| AVS 56th International Symposium & Exhibition | |
| Thin Film | Thursday Sessions |
| Session TF-ThP |
| Session: | Aspects of Thin Films Poster Session |
| Presenter: | B.A. Sperling, National Institute of Standards and Technology |
| Authors: | B.A. Sperling, National Institute of Standards and Technology J.E. Maslar, National Institute of Standards and Technology W.A. Kimes, National Institute of Standards and Technology D.R. Burgess, Jr., National Institute of Standards and Technology E.F. Moore, National Institute of Standards and Technology |
| Correspondent: | Click to Email |
In situ monitoring of atomic layer deposition (ALD) could potentially make process optimization faster and more cost-efficient. Additionally, it permits computational models for chemistry and fluid dynamics to be tested and refined; these validated models, in turn, could also be useful tools for process development and equipment design.

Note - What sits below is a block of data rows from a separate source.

import Summits.CriticalPhenomena.PercolationContinuityZ3.Theorems.PercNearOneGluingNoHeavyLowerTailSahiCTCLadderCountsGeneral
import HarnessLib

/-!
# `NoHeavyLowerTail` (crux stmt-CriticalPhenomena-4575), P3 lane: glue between the general row lemmas

Support file (seat `prim-l12-p3`, gen 26; `--supports stmt-CriticalPhenomena-4575`).  Two bookkeeping identities used by every row of
`(L_t)`: the all-cubes sum of `cubes_le_coeff_ee_mul_harris_general` splits by the type `i = #A` into the per-type sums of
`type_plain_supply` / `type_pinned_supply` (`sum_cubes_by_type`), and the kind counts of `coeff_chargeT_le_kinds` for
`W = W_t(𝒳,𝒵)` are the `kindsAll` counts (`card_charge_kinds_eq_kindsAll`).  Nothing is asserted about the crux.
-/

namespace Summit.CriticalPhenomena.PercolationContinuityZ3.Theorems.SahiCTCForms

open Finset MvPolynomial SahiCTCGenFun SahiCTCWeightedLYM

variable {α : Type*} [DecidableEq α] [Fintype α]

section GlueGeneral
variable {𝒳 𝒵 : Finset (Finset α)}

omit [Fintype α] in
/-- **Cubes by type** (`#D ≤ t`): `Σ_{(A,Y) : A ⊆ D, Y ⊆ T, #A + #Y = t} f = Σ_{i ≤ #D} Σ_{A ∈ binom(D,i), Y ∈ binom(T,t−i)} f`. [this work] -/
theorem sum_cubes_by_type {D : Finset α} (T : Finset α) {t : ℕ} (hDt : #D ≤ t) (f : Finset α × Finset α → ℤ) :
    ∑ q ∈ ((D.powerset ×ˢ T.powerset).filter fun q => #q.1 + #q.2 = t), f q
      = ∑ i ∈ range (#D + 1), ∑ c ∈ D.powersetCard i ×ˢ T.powersetCard (t - i), f c := by
  rw [← sum_biUnion]
  · refine sum_congr ?_ fun _ _ => rfl
    ext q
    simp only [mem_filter, mem_product, mem_powerset, mem_biUnion, mem_range, mem_powersetCard]
    constructor
    · rintro ⟨⟨hA, hY⟩, ht⟩
      exact ⟨#q.1, Nat.lt_succ_of_le (card_le_card hA), ⟨hA, rfl⟩, hY, by omega⟩
    · rintro ⟨i, hi, ⟨hA, hAi⟩, hY, hYi⟩
      refine ⟨⟨hA, hY⟩, ?_⟩
      rw [hAi, hYi]
      omega
  · intro i _ j _ hij
    refine disjoint_left.2 fun q hqi hqj => hij ?_
    have h1 := (mem_powersetCard.1 (mem_product.1 hqi).1).2
    have h2 := (mem_powersetCard.1 (mem_product.1 hqj).1).2
    rw [← h1, ← h2]

omit [Fintype α] in
/-- **Charge kinds are `kindsAll`**: for `W = {S ∈ 𝒳 ∩ 𝒵 : #S = t}` and `j ≤ t`, the pairs `(A', Y')` of `coeff_chargeT_le_kinds`
with `A' ∪ Y' ∈ W` are exactly `kindsAll 𝒳 𝒵 m t j`. [this work] -/
theorem card_charge_kinds_eq_kindsAll (m : α →₀ ℕ) {t j : ℕ} (hjt : j ≤ t) :
    #((((dbl m).powersetCard j) ×ˢ ((lev m 1).powersetCard (t - j))).filter fun q =>
        q.1 ∪ q.2 ∈ (𝒳 ∩ 𝒵).filter fun S => #S = t) = #(kindsAll 𝒳 𝒵 m t j) := by
  unfold kindsAll
  refine congrArg card (filter_congr fun q hq => ?_)
  obtain ⟨hA, hY⟩ := mem_product.1 hq
  obtain ⟨hAD, hAc⟩ := mem_powersetCard.1 hA
  obtain ⟨hYT, hYc⟩ := mem_powersetCard.1 hY
  have hcard : #(q.1 ∪ q.2) = t := by
    rw [card_union_of_disjoint (Disjoint.mono hAD hYT (disjoint_dbl_lev_one m)), hAc, hYc]; omega
  rw [mem_filter, mem_inter]
  tauto

end GlueGeneral

end Summit.CriticalPhenomena.PercolationContinuityZ3.Theorems.SahiCTCForms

We have been developing real-time diagnostics for gas-phase concentrations using a number of methods including mass spectroscopy, distributed-feedback diode laser absorption spectroscopy, and quantum cascade laser absorption spectroscopy. This work focuses on our work with time-resolved Fourier transform infrared (FTIR) spectroscopy, which we use to monitor gas-phase species during ALD of hafnium oxide from tetrakis(ethylmethylamino) hafnium and water. Results are compared to other measurement techniques applied to the same warm-walled, single-wafer reactor. Additionally, our efforts to model the system using computational fluid dynamics and a detailed kinetic reaction mechanism are discussed.